Net Carrying value is the difference between the acquisition cost of the asset and depreciation
charged on it. Recoverable amount can be defined as the prevailing fair market value of the asset,
if the asset sell it today. Impairment occurs when the net carrying value exceeds the Fair Market
Value of the asset. It is calculated by this formula is Asset's acquisition – Depreciation = Net
carrying value. For example, if the machinery whose net carrying value is $50,000 and its
prevailing recoverable amount in market is $20,000. Since Carrying value is greater than
recoverable amount, the asset is said to be impaired. This asset will be treated as a loss in the
books of the company even if it provides a tax benefit currently (Almardini and et. Al, 2017).

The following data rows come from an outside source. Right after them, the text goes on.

import Summits.QuantumFields.YangMills.Theorems.UnitScaleTiltProp7LineAvgRightInverse
import HarnessLib

/-!
# Route `UnitScaleTilt`, crux K1 child «MinimiserStabilityRegPr» (stmt-QuantumFields-19200), registered stub `stub_prop7From14` (leaf V3 «Prop 7 from a
# background (14)») — MULTIPLIER DUALITY: a right inverse of the linearised averaging bounded `ℓ¹ → ℓ¹` gives (i) the EXISTENCE of the Lagrange multiplier
# for every current annihilating the kernel and (ii) the SUP BOUND `max|μ| ≤ B·max|J|` for every adjoint pair `⟨J, Y⟩ = ⟨μ, TY⟩`

Cell `ym3-torus` ∕ fleet seat `ym-ust-19200-p1` (gen 4).  WHERE THIS SITS.  In the `ℓ²` route to the uniqueness clause of [Balaban1985Variational] Prop. 7
(p504929) the first-order term of the action at an R2-critical configuration is handled through the Euler–Lagrange equation in multiplier form, `J = T^⊤μ`
([Balaban1985Variational] (152) «D*F = Q*λ»; lineage `Prop8Criticality`), and the multiplier must be bounded in SUP norm by the current (`max|J| < ε₀L^{−3(K−n)}`
is print's divergence clause of (6)).  `UnitScaleTiltProp7LineAvgAdjoint` (p515186) proved this for the straight-line main term from the explicit tent formula
of `M_k^⊤`.  This file isolates the GENERAL MECHANISM, with no formula for the transpose: if `T` has a right inverse `H` with `Σ_b|HZ(b)| ≤ B·Σ_c|Z(c)|`, then
every adjoint pair `(J, μ)` (`Σ_bJ(b)Y(b) = Σ_cμ(c)(TY)(c)` for all `Y`) has `|μ(c)| ≤ B·max|J|` (test with `Y = H(μ(c)δ_c)`); and if `T` respects differences and
`H` is linear, every `J` annihilating `ker T` HAS such a `μ` (`μ(c) = ⟨J, Hδ_c⟩`, because `Y − H(TY) ∈ ker T`).  With gen 3's `exists_rightInverse_bondAvgIter`
(`ℓ¹` bound `6L^{kd}`) this re-derives the straight-line multiplier bound; it applies verbatim to the TRUE linearised (0.4) average once an `ℓ¹`-bounded
right inverse of it is in the tree (flat one step: p507678's right inverse; CARD-19200-V3-g4, D1c (ii)).

WHAT IS PROVED HERE (sorry-free, no definition; [folklore] finite-dimensional duality).
* `abs_le_of_adjoint_of_rightInverse_l1` (sup bound), `exists_multiplier_of_annihilates_ker` (existence), and the instance
  **`exists_multiplier_abs_le_bondAvgIter`** for `T = bondAvgIter k`: every real current `J ⊥ ker Q_k` is `Q_k^⊤μ` for some `μ` with `max|μ| ≤ 6L^{kd}·max|J|`
  (`k` in the standing range); `_T3` at the d = 3 carrier.

References: T. Bałaban, CMP 102 (1985) 277–309 [Balaban1985Variational] ((6) p.278, (45)–(46) p.285, (152) p.300).
-/

noncomputable section

open scoped BigOperators

namespace Summit.QuantumFields.YangMills.Theorems.Prop7MultiplierDuality

open Literature.MathematicalPhysics.QuantumFieldTheory.Balaban1983to89
open Finset LatticeFieldCalculus
open Summit.QuantumFields.YangMills.Theorems.Prop7LineAvgRightInverse (exists_rightInverse_bondAvgIter)

/-! ## §1 Abstract duality on finite index types -/

section Abstract

variable {β γ : Type*} [Fintype β] [Fintype γ] [DecidableEq γ]

/-- **SUP BOUND OF THE MULTIPLIER BY DUALITY**: if `T(HZ) = Z` with `Σ_b|HZ(b)| ≤ B·Σ_c|Z(c)|` for all `Z`, and `(J, μ)` is an adjoint pair for `T`
(`Σ_bJ(b)Y(b) = Σ_cμ(c)(TY)(c)` for all `Y`), then `|μ(c)| ≤ B·M` whenever `|J| ≤ M` (`M ≥ 0`). [folklore] -/
theorem abs_le_of_adjoint_of_rightInverse_l1 (T : (β → ℝ) → (γ → ℝ)) (H : (γ → ℝ) → (β → ℝ)) (hTH : ∀ Z, T (H Z) = Z)
    {B : ℝ} (hB : 0 ≤ B) (hH : ∀ Z, ∑ b, |H Z b| ≤ B * ∑ c, |Z c|) (J : β → ℝ) (μ : γ → ℝ)
    (hadj : ∀ Y, ∑ b, J b * Y b = ∑ c, μ c * T Y c) {M : ℝ} (hM : 0 ≤ M) (hJ : ∀ b, |J b| ≤ M) (c : γ) : |μ c| ≤ B * M := by
  -- test field `Z = μ(c)·δ_c`
  set Z : γ → ℝ := Pi.single c (μ c) with hZ
  have h1 : ∑ c', μ c' * T (H Z) c' = μ c ^ 2 := by
    rw [hTH, Fintype.sum_eq_single c (fun c' hc' => by rw [hZ, Pi.single_eq_of_ne hc', mul_zero]), hZ, Pi.single_eq_same, sq]
  have h2 : ∑ c', |Z c'| = |μ c| := by
    rw [Fintype.sum_eq_single c (fun c' hc' => by rw [hZ, Pi.single_eq_of_ne hc', abs_zero]), hZ, Pi.single_eq_same]
  have h3 : μ c ^ 2 ≤ M * (B * |μ c|) := by
    calc μ c ^ 2 = ∑ c', μ c' * T (H Z) c' := h1.symm
      _ = ∑ b, J b * H Z b := (hadj (H Z)).symm
      _ ≤ ∑ b, |J b| * |H Z b| := Finset.sum_le_sum fun b _ => by rw [← abs_mul]; exact le_abs_self _
      _ ≤ ∑ b, M * |H Z b| := Finset.sum_le_sum fun b _ => mul_le_mul_of_nonneg_right (hJ b) (abs_nonneg _)
      _ = M * ∑ b, |H Z b| := by rw [Finset.mul_sum]
      _ ≤ M * (B * ∑ c', |Z c'|) := mul_le_mul_of_nonneg_left (hH Z) hM
      _ = M * (B * |μ c|) := by rw [h2]
  nlinarith [sq_abs (μ c), abs_nonneg (μ c), mul_nonneg hB hM, h3]

/-- **EXISTENCE OF THE MULTIPLIER**: if `T` respects differences, `H` is a LINEAR right inverse of `T`, and the current `J` annihilates `ker T`
(`TY = 0 ⇒ Σ_bJ(b)Y(b) = 0`), then `μ(c) := Σ_b J(b)·(Hδ_c)(b)` is a multiplier: `Σ_bJ(b)Y(b) = Σ_cμ(c)(TY)(c)` for every `Y` (`Y − H(TY) ∈ ker T`). [folklore] -/
theorem exists_multiplier_of_annihilates_ker (T : (β → ℝ) → (γ → ℝ)) (hTsub : ∀ Y Y', T (Y - Y') = T Y - T Y')
    (H : (γ → ℝ) →ₗ[ℝ] (β → ℝ)) (hTH : ∀ Z, T (H Z) = Z) (J : β → ℝ) (hJ : ∀ Y, T Y = 0 → ∑ b, J b * Y b = 0) :
    ∃ μ : γ → ℝ, ∀ Y, ∑ b, J b * Y b = ∑ c, μ c * T Y c := by
  refine ⟨fun c => ∑ b, J b * H (Pi.single c 1) b, fun Y => ?_⟩
  -- `Y − H(TY) ∈ ker T`
  have hker : T (Y - H (T Y)) = 0 := by rw [hTsub, hTH, sub_self]
  have h0 := hJ _ hker
  have hsplit : ∑ b, J b * Y b = ∑ b, J b * H (T Y) b + ∑ b, J b * (Y - H (T Y)) b := by
    rw [← Finset.sum_add_distrib]
    exact Finset.sum_congr rfl fun b _ => by rw [Pi.sub_apply]; ring
  rw [hsplit, h0, add_zero]
  -- `H(TY) = Σ_c (TY)(c)·Hδ_c`
  have hTY : T Y = ∑ c, (T Y c) • (Pi.single c (1 : ℝ) : γ → ℝ) := by
    conv_lhs => rw [← Finset.univ_sum_single (T Y)]
    refine Finset.sum_congr rfl fun c _ => ?_
    funext c'
    rw [Pi.smul_apply, smul_eq_mul]
    by_cases hc : c' = c
    · subst hc; rw [Pi.single_eq_same, Pi.single_eq_same, mul_one]
    · rw [Pi.single_eq_of_ne hc, Pi.single_eq_of_ne hc, mul_zero]
  have hH : H (T Y) = ∑ c, (T Y c) • H (Pi.single c 1) := by
    conv_lhs => rw [hTY]
    rw [map_sum]
    exact Finset.sum_congr rfl fun c _ => by rw [map_smul]
  rw [hH]
  simp only [Finset.sum_apply, Pi.smul_apply, smul_eq_mul, Finset.mul_sum]
  rw [Finset.sum_comm]
  refine Finset.sum_congr rfl fun c _ => ?_
  rw [Finset.sum_mul]
  exact Finset.sum_congr rfl fun b _ => by ring

end Abstract

/-! ## §2 The instance for the straight-line block average of record -/

section BondAvg

variable {P : Params} {k : ℕ}

/-- `bondAvgIter k` respects differences (it is linear; from its explicit form `Prop7FlatCoercivity.bondAvgIter_eq_lineBlockAvg_real`). [folklore] -/
theorem bondAvgIter_sub (hk : k ≤ P.m + P.K) (Y Y' : VecField P 0 ℝ) :
    bondAvgIter k (Y - Y') = bondAvgIter k Y - bondAvgIter k Y' := by
  funext c
  rw [Pi.sub_apply, Prop7FlatCoercivity.bondAvgIter_eq_lineBlockAvg_real hk, Prop7FlatCoercivity.bondAvgIter_eq_lineBlockAvg_real hk,
    Prop7FlatCoercivity.bondAvgIter_eq_lineBlockAvg_real hk, ← mul_sub, ← Finset.sum_sub_distrib]
  congr 1
  exact Finset.sum_congr rfl fun x _ => by rw [← Finset.sum_sub_distrib]; rfl

/-- **MULTIPLIER DUALITY FOR `Q_k = bondAvgIter k`** (`k` in the standing range): every real current `J` annihilating `ker Q_k` is `Q_k^⊤μ` for some `μ`,
`Σ_bJ(b)Y(b) = Σ_cμ(c)(Q_kY)(c)`, and EVERY such `μ` obeys `max|μ| ≤ 6L^{kd}·max|J|` (gen 3's right inverse, `ℓ¹` bound `6L^{kd}`).
[cite: Balaban1985Variational, (45)-(46) p.285, (152) p.300] -/
theorem exists_multiplier_abs_le_bondAvgIter (hk : k ≤ P.m + P.K) (J : PBond P 0 → ℝ) (hJ : ∀ Y : VecField P 0 ℝ, bondAvgIter k Y = 0 → ∑ b, J b * Y b = 0) :
    (∃ μ : PBond P k → ℝ, ∀ Y : VecField P 0 ℝ, ∑ b, J b * Y b = ∑ c, μ c * bondAvgIter k Y c) ∧
    ∀ (μ : PBond P k → ℝ), (∀ Y : VecField P 0 ℝ, ∑ b, J b * Y b = ∑ c, μ c * bondAvgIter k Y c) →
      ∀ M : ℝ, 0 ≤ M → (∀ b, |J b| ≤ M) → ∀ c, |μ c| ≤ 6 * ((P.L : ℝ) ^ k) ^ P.d * M := by
  classical
  obtain ⟨H, hH⟩ := exists_rightInverse_bondAvgIter (P := P) hk
  refine ⟨exists_multiplier_of_annihilates_ker (bondAvgIter k) (bondAvgIter_sub hk) H (fun Z => (hH Z).1) J hJ, fun μ hμ M hM hJM c => ?_⟩
  exact abs_le_of_adjoint_of_rightInverse_l1 (bondAvgIter k) H (fun Z => (hH Z).1) (by positivity) (fun Z => (hH Z).2.2.1) J μ hμ hM hJM c

/-- **AT THE d = 3 CARRIER** (`k = K − n`): multipliers exist for every current annihilating `ker Q_{K−n}` and obey `max|μ| ≤ 6L^{3(K−n)}·max|J|`; with print's
divergence clause `max|J| < ε₀L^{−3(K−n)}` this is `max|μ| ≤ 6ε₀`. [cite: Balaban1985Variational, (6) p.278, (152) p.300] -/
theorem exists_multiplier_abs_le_bondAvgIter_T3 (F : T3ContinuumYM3Torus.T3Family) (n K : ℕ) (J : PBond (F.P K) 0 → ℝ)
    (hJ : ∀ Y : VecField (F.P K) 0 ℝ, bondAvgIter (K - n) Y = 0 → ∑ b, J b * Y b = 0) :
    (∃ μ : PBond (F.P K) (K - n) → ℝ, ∀ Y : VecField (F.P K) 0 ℝ, ∑ b, J b * Y b = ∑ c, μ c * bondAvgIter (K - n) Y c) ∧
    ∀ (μ : PBond (F.P K) (K - n) → ℝ), (∀ Y : VecField (F.P K) 0 ℝ, ∑ b, J b * Y b = ∑ c, μ c * bondAvgIter (K - n) Y c) →
      ∀ M : ℝ, 0 ≤ M → (∀ b, |J b| ≤ M) → ∀ c, |μ c| ≤ 6 * ((F.L : ℝ) ^ (K - n)) ^ 3 * M :=
  exists_multiplier_abs_le_bondAvgIter (P := F.P K) (show K - n ≤ F.m + K by omega) J hJ

end BondAvg

end Summit.QuantumFields.YangMills.Theorems.Prop7MultiplierDuality

end
import Mathlib
import Summits.KontsevichZagierPeriods.KontsevichZagierPeriods.Theorems.SoloInformedAyoubTransfer
import Summits.KontsevichZagierPeriods.KontsevichZagierPeriods.Theorems.SoloInformedNashSelection
import HarnessLib
import HarnessLib.Audit

/-!
# SoloInformed — proof of LEMMA Q and the two-hypothesis Ayoub transfer

**THEOREM (`soloInformed_ayoubLemmaQ`).** `SoloInformedAyoubLemmaQ` holds: for every Ayoub generator
`a` (a power series on a polydisc of radius `ρ > 1`, real on real points, with `P(z, a z) = 0` for a
non-zero `P ∈ ℚ[z, T]`) the function `x ↦ Re a(x)` is `ℚ`-semialgebraic on the open rational box
`W = (-q, q)ⁿ`, `1 < q < ρ` rational, which contains `[0,1]ⁿ` and is mapped into the polydisc.

Proof: on real points `a` is real, so `P(x, Re a(x)) = 0` for `x ∈ W`; `Re a` is continuous on `W`;
apply the Nash selection theorem over `ℚ` (`soloInformed_isSemialgebraicFunOn_of_aeval_eq_zero`).

Consequently the transfer theorem needs only the two substantive hypotheses
(`soloInformed_ayoubTransfer₂`): Ayoub's conjecture for the real sub-presentation
(`SoloInformedAyoubKZeff`) and the presentation-by-moves statement (`SoloInformedAyoubPresentation`)
imply the Kontsevich–Zagier period conjecture in the form `KontsevichZagierPeriods`.
[cite: Ayoub2014, Def. 9, Def. 10, Rem. 13] [cite: BasuPollackRoy2006, Cor. 5.7]
-/

noncomputable section

open Set Filter Topology
open Literature.ModelTheory.ExponentialFields
open Literature.NumberTheory.Transcendental (IsSemialgebraicFunOn)

namespace Summit.KontsevichZagierPeriods.KontsevichZagierPeriods.Theorems

/-- Complexification commutes with evaluation of a rational polynomial at a real point. -/
theorem soloInformed_ofReal_aeval {m : ℕ} (y : Fin m → ℝ) (P : MvPolynomial (Fin m) ℚ) :
    ((MvPolynomial.aeval y P : ℝ) : ℂ) = MvPolynomial.aeval (fun i => (y i : ℂ)) P := by
  have h := MvPolynomial.eval₂_comp_left Complex.ofRealHom (algebraMap ℚ ℝ) y P
  have hc : Complex.ofRealHom.comp (algebraMap ℚ ℝ) = algebraMap ℚ ℂ :=
    RingHom.ext fun q => by simp
  rw [hc] at h
  simpa [MvPolynomial.aeval_def, Function.comp_def] using h

/-- The open rational box `(-q, q)ⁿ`. -/
def soloInformedBox (n : ℕ) (q : ℚ) : Set (Fin n → ℝ) :=
  {x | ∀ i, -(q : ℝ) < x i ∧ x i < q}

/-- The box is open. -/
theorem isOpen_soloInformedBox (n : ℕ) (q : ℚ) : IsOpen (soloInformedBox n q) := by
  have h : soloInformedBox n q = ⋂ i, (fun x : Fin n → ℝ => x i) ⁻¹' Ioo (-(q : ℝ)) q := by
    ext x; simp [soloInformedBox]
  rw [h]
  exact isOpen_iInter_of_finite fun i => isOpen_Ioo.preimage (continuous_apply i)

/-- The box is `ℚ`-semialgebraic. -/
theorem isSemialgebraic_soloInformedBox (n : ℕ) (q : ℚ) :
    IsSemialgebraic ℚ (soloInformedBox n q) := by
  have h1 : IsSemialgebraic ℚ
      (⋂ i ∈ (Finset.univ : Finset (Fin n)), {t : Fin n → ℝ | -(q : ℝ) < t i}) :=
    IsSemialgebraic.biInter Finset.univ _ fun i _ => by
      simpa using isSemialgebraic_setOf_eval_lt (k := ℚ) (R := ℝ)
        (MvPolynomial.C (-q) : MvPolynomial (Fin n) ℚ) (MvPolynomial.X i)
  have h2 : IsSemialgebraic ℚ
      (⋂ i ∈ (Finset.univ : Finset (Fin n)), {t : Fin n → ℝ | t i < q}) :=
    IsSemialgebraic.biInter Finset.univ _ fun i _ => by
      simpa using isSemialgebraic_setOf_eval_lt (k := ℚ) (R := ℝ)
        (MvPolynomial.X i : MvPolynomial (Fin n) ℚ) (MvPolynomial.C q)
  have hset : soloInformedBox n q =
      (⋂ i ∈ (Finset.univ : Finset (Fin n)), {t : Fin n → ℝ | -(q : ℝ) < t i}) ∩
        ⋂ i ∈ (Finset.univ : Finset (Fin n)), {t : Fin n → ℝ | t i < q} := by
    ext t
    simp [soloInformedBox, forall_and]
  rw [hset]
  exact h1.inter h2

/-- The unit cube lies in the box `(-q, q)ⁿ` for `q > 1`. -/
theorem soloInformedCube_subset_box {n : ℕ} {q : ℚ} (hq : 1 < (q : ℝ)) :
    soloInformedCube n ⊆ soloInformedBox n q := fun x hx i =>
  ⟨by linarith [(soloInformed_mem_cube_iff.1 hx i).1],
    by linarith [(soloInformed_mem_cube_iff.1 hx i).2]⟩

/-- The box `(-q, q)ⁿ`, `q < ρ`, is mapped into the complex polydisc of radius `ρ`. -/
theorem soloInformed_mapsTo_box {n : ℕ} {q : ℚ} {ρ : ℝ} (hq : 0 < (q : ℝ)) (hqρ : (q : ℝ) < ρ) :
    MapsTo (soloInformedToC n) (soloInformedBox n q) (Metric.ball 0 ρ) := by
  intro x hx
  rw [mem_ball_zero_iff]
  refine lt_of_le_of_lt ?_ hqρ
  refine (pi_norm_le_iff_of_nonneg hq.le).2 fun i => ?_
  rw [soloInformedToC_apply, Complex.norm_real, Real.norm_eq_abs]
  exact (abs_lt.2 (hx i)).le

/-- **LEMMA Q holds**: the real part of an Ayoub generator is a `ℚ`-semialgebraic function on a
`ℚ`-semialgebraic open neighbourhood of the unit cube inside the polydisc of convergence.
[cite: Ayoub2014, Def. 9] [cite: BasuPollackRoy2006, Cor. 5.7] -/
theorem soloInformed_ayoubLemmaQ : SoloInformedAyoubLemmaQ := by
  intro n a
  obtain ⟨q, hq1, hqρ⟩ := exists_rat_btwn a.one_lt
  have hq0 : 0 < (q : ℝ) := by linarith
  have hW : MapsTo (soloInformedToC n) (soloInformedBox n q) (Metric.ball 0 a.ρ) :=
    soloInformed_mapsTo_box hq0 hqρ
  obtain ⟨P, hP0, hP⟩ := a.algebraic
  set G : (Fin n → ℝ) → ℝ := fun x => (a.f (soloInformedToC n x)).re with hG
  have hGc : ContinuousOn G (soloInformedBox n q) :=
    Complex.continuous_re.comp_continuousOn (soloInformedAyoub_continuousOn a hW)
  have hPG : ∀ x ∈ soloInformedBox n q,
      MvPolynomial.aeval (Fin.snoc x (G x) : Fin (n + 1) → ℝ) P = 0 := by
    intro x hx
    have hv : (fun i => ((Fin.snoc x (G x) : Fin (n + 1) → ℝ) i : ℂ)) =
        Fin.snoc (soloInformedToC n x) (a.f (soloInformedToC n x)) := by
      funext i
      refine Fin.lastCases ?_ (fun j => ?_) i
      · simp only [Fin.snoc_last]
        exact Complex.ext (by simp [hG]) (by simp [a.real x (hW hx)])
      · simp only [Fin.snoc_castSucc, soloInformedToC_apply]
    have h1 := soloInformed_ofReal_aeval (Fin.snoc x (G x) : Fin (n + 1) → ℝ) P
    rw [hv, hP _ (hW hx)] at h1
    exact_mod_cast h1
  exact ⟨soloInformedBox n q, isOpen_soloInformedBox n q, soloInformedCube_subset_box hq1, hW,
    soloInformed_isSemialgebraicFunOn_of_aeval_eq_zero hP0 (isOpen_soloInformedBox n q)
      (isSemialgebraic_soloInformedBox n q) hGc hPG⟩

/-- **THEOREM D_A with LEMMA Q discharged.** Ayoub's conjecture for the real sub-presentation and
the presentation-by-moves statement imply the Kontsevich–Zagier period conjecture (in the form
`KontsevichZagierPeriods`: equal rational absolutely convergent integrals are move-equivalent).
[cite: Ayoub2014, Conj. 7, Prop. 11, Rem. 13] -/
theorem soloInformed_ayoubTransfer₂ (hP : SoloInformedAyoubPresentation)
    (hA : SoloInformedAyoubKZeff) : KontsevichZagierPeriods :=
  soloInformed_ayoubTransfer soloInformed_ayoubLemmaQ hP hA

end Summit.KontsevichZagierPeriods.KontsevichZagierPeriods.Theorems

For
calculate impairment loss there is first identified the factors that related to the asset's impairment.
In this include factors such as changes in market conditions, turn over in workforce, new
legislation or the asset simply became too old or outdated. After that estimate fair market value
of assets which were sold in the market. If fair market value recognised after that it is compared
with carrying value of the assets that is listed on the financial statement of the company. From
the view of impairment, all assets are tested for impairment where there is an indication that the
assets may be impaired. Although definite assets such as intangible assets are tested for
impairment annually even if there is no impairment indicator. Most of the assets are tested for
impairment in the group of assets that is known as cash generating units.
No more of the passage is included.